CS 100 (Learn)CS 100 (Web)Module 01


Digitization (part two)

(direct YouTube link)

NOTE: If your internet access is restricted and you do not have access to YouTube, we have provided alternate video links.

TRANSCRIPT

Now that we understand discrete data, and how digital information is really just discretized data that can be stored on a computer, let's consider another example.

We are going to revisit the discretization of your height, which is a continuous quantity. What if we want to plot your height from the moment of your birth to now, and we want to plot it on a computer?

The real, "true" plot of your height would be a perfectly smooth, continuous curve. Sure, you may have had a growth spurt when you were around thirteen, but even that growth spurt was smooth and continuous: you didn't instantaneously grow, despite what your grandmother may have said.

We are going to call this height curve a signal, which is a fancy term for a quantity that changes over time.

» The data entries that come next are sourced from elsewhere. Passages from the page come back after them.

/-! ### The four Peano corners of a primal vertex -/

/-- **The Peano corners of a primal vertex are a face walk**: the Peano vertices with the same
primal neighbour as `p` are `p`, `stepP p`, `stepP² p`, `stepP³ p`. [folklore] -/
theorem eq_iterate_stepP_of_primalNbr_eq {p c : ℤ × ℤ} (h : primalNbr c = primalNbr p) :
    c = p ∨ c = stepP p ∨ c = stepP (stepP p) ∨ c = stepP (stepP (stepP p)) := by
  obtain ⟨m, n, rfl | rfl | rfl | rfl⟩ := parity_cases p <;>
    obtain ⟨i, j, rfl | rfl | rfl | rfl⟩ := parity_cases c <;>
      simp only [primalNbr_ee, primalNbr_eo, primalNbr_oe, primalNbr_oo, stepP_ee, stepP_eo,
        stepP_oe, stepP_oo, Prod.mk.injEq] at h ⊢ <;> omega

namespace PeelData

variable (S : PeelData)

/-! ### Vertices -/

/-- The Peano vertices of `D̄`: `V_P = V ∪ {a, b}`. [cite: LawlerSchrammWerner2004, §4.1] -/
def pts : Finset (ℤ × ℤ) := insert S.a (insert S.b S.V)

/-- Membership in `pts`. [folklore] -/
theorem mem_pts {p : ℤ × ℤ} : p ∈ S.pts ↔ p = S.a ∨ p = S.b ∨ p ∈ S.V := by
  simp [pts]

/-- **The interior primal vertices** `𝒱_D`: those all four of whose Peano corners are Peano
vertices of `D̄`. [cite: LawlerSchrammWerner2004, §4.1] -/
def inner : Finset (ℤ × ℤ) :=
  (S.pts.filter fun p ↦ stepP p ∈ S.pts ∧ stepP (stepP p) ∈ S.pts ∧
    stepP (stepP (stepP p)) ∈ S.pts).image primalNbr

We want to discretize your height signal, but this discretization is going to be a bit more interesting because we need to discretize in two different ways (or dimensions).

First, we are going to have to discretize in time, which is also known as sampling. How often are we going to measure (or sample) your height? Once a year? Once a month? Once a second? In practice, you want to sample at a regular interval, which is known as a sampling frequency, and it depends on how how often the signal changes. For your height, once every five years is definitely too infrequent and would not capture the data very well. Every year is pretty common, and your parents may have measured your height every year when you were little. To properly discretize your growth, every sixty days is probably pretty good.

Sampling frequencies are measured in Hertz [Hz], which measures how many times something happens per second. If we were to sample your height once every second that would be one Hertz [1 Hz]. If we measured it ten times a second, it would be ten Hertz [10 Hz]. We are sampling your height every sixty days, which is one hundred and ninety three nanoHertz [193 nHz]. Later, we'll learn how computers can do billions of operations per second, and how computer speeds are measured in GigaHertz [GHz].

So by sampling your height every sixty days we have discretized the time (or the horizontal axis). We now need to discretize your height (or the vertical axis). Again, we have the question of what an appropriate amount of discretization will be. Measuring to the closest millimeter is probably good enough.

Note that if we zoom in, we can see that your plot has the "jerks" or "jumps" associated with discrete data. Remember, that because of discretization those jumps will always exist. We used a good sampling rate and discretized your height to a pretty good precision so it looks good. If we had used a lower precision, the jumps would be even more apparent. The magic of modern computers is that they can use really high precision to make things appear smooth, but you should never forget that those discrete jumps are there.

If throughout this entire video, you've been wondering how we're going to measure your height signal in the past, I forgot to mention that to do this we are going to need a time machine. Forgive me, I wanted to focus on the digitization, not on the practicalities. However, it does raise an issue that some people struggle with, and that is the loss of information that occurs every day. We generate so much digital content, that we sometimes forget that digitization is not perfect. The "high precision" we use today may not be enough for historians of the future. It's unlikely that they would be concerned that your selfies are throwing away information, but it's hard to know for sure. All we can do is be mindful that we are digitizing, and use high levels of precision.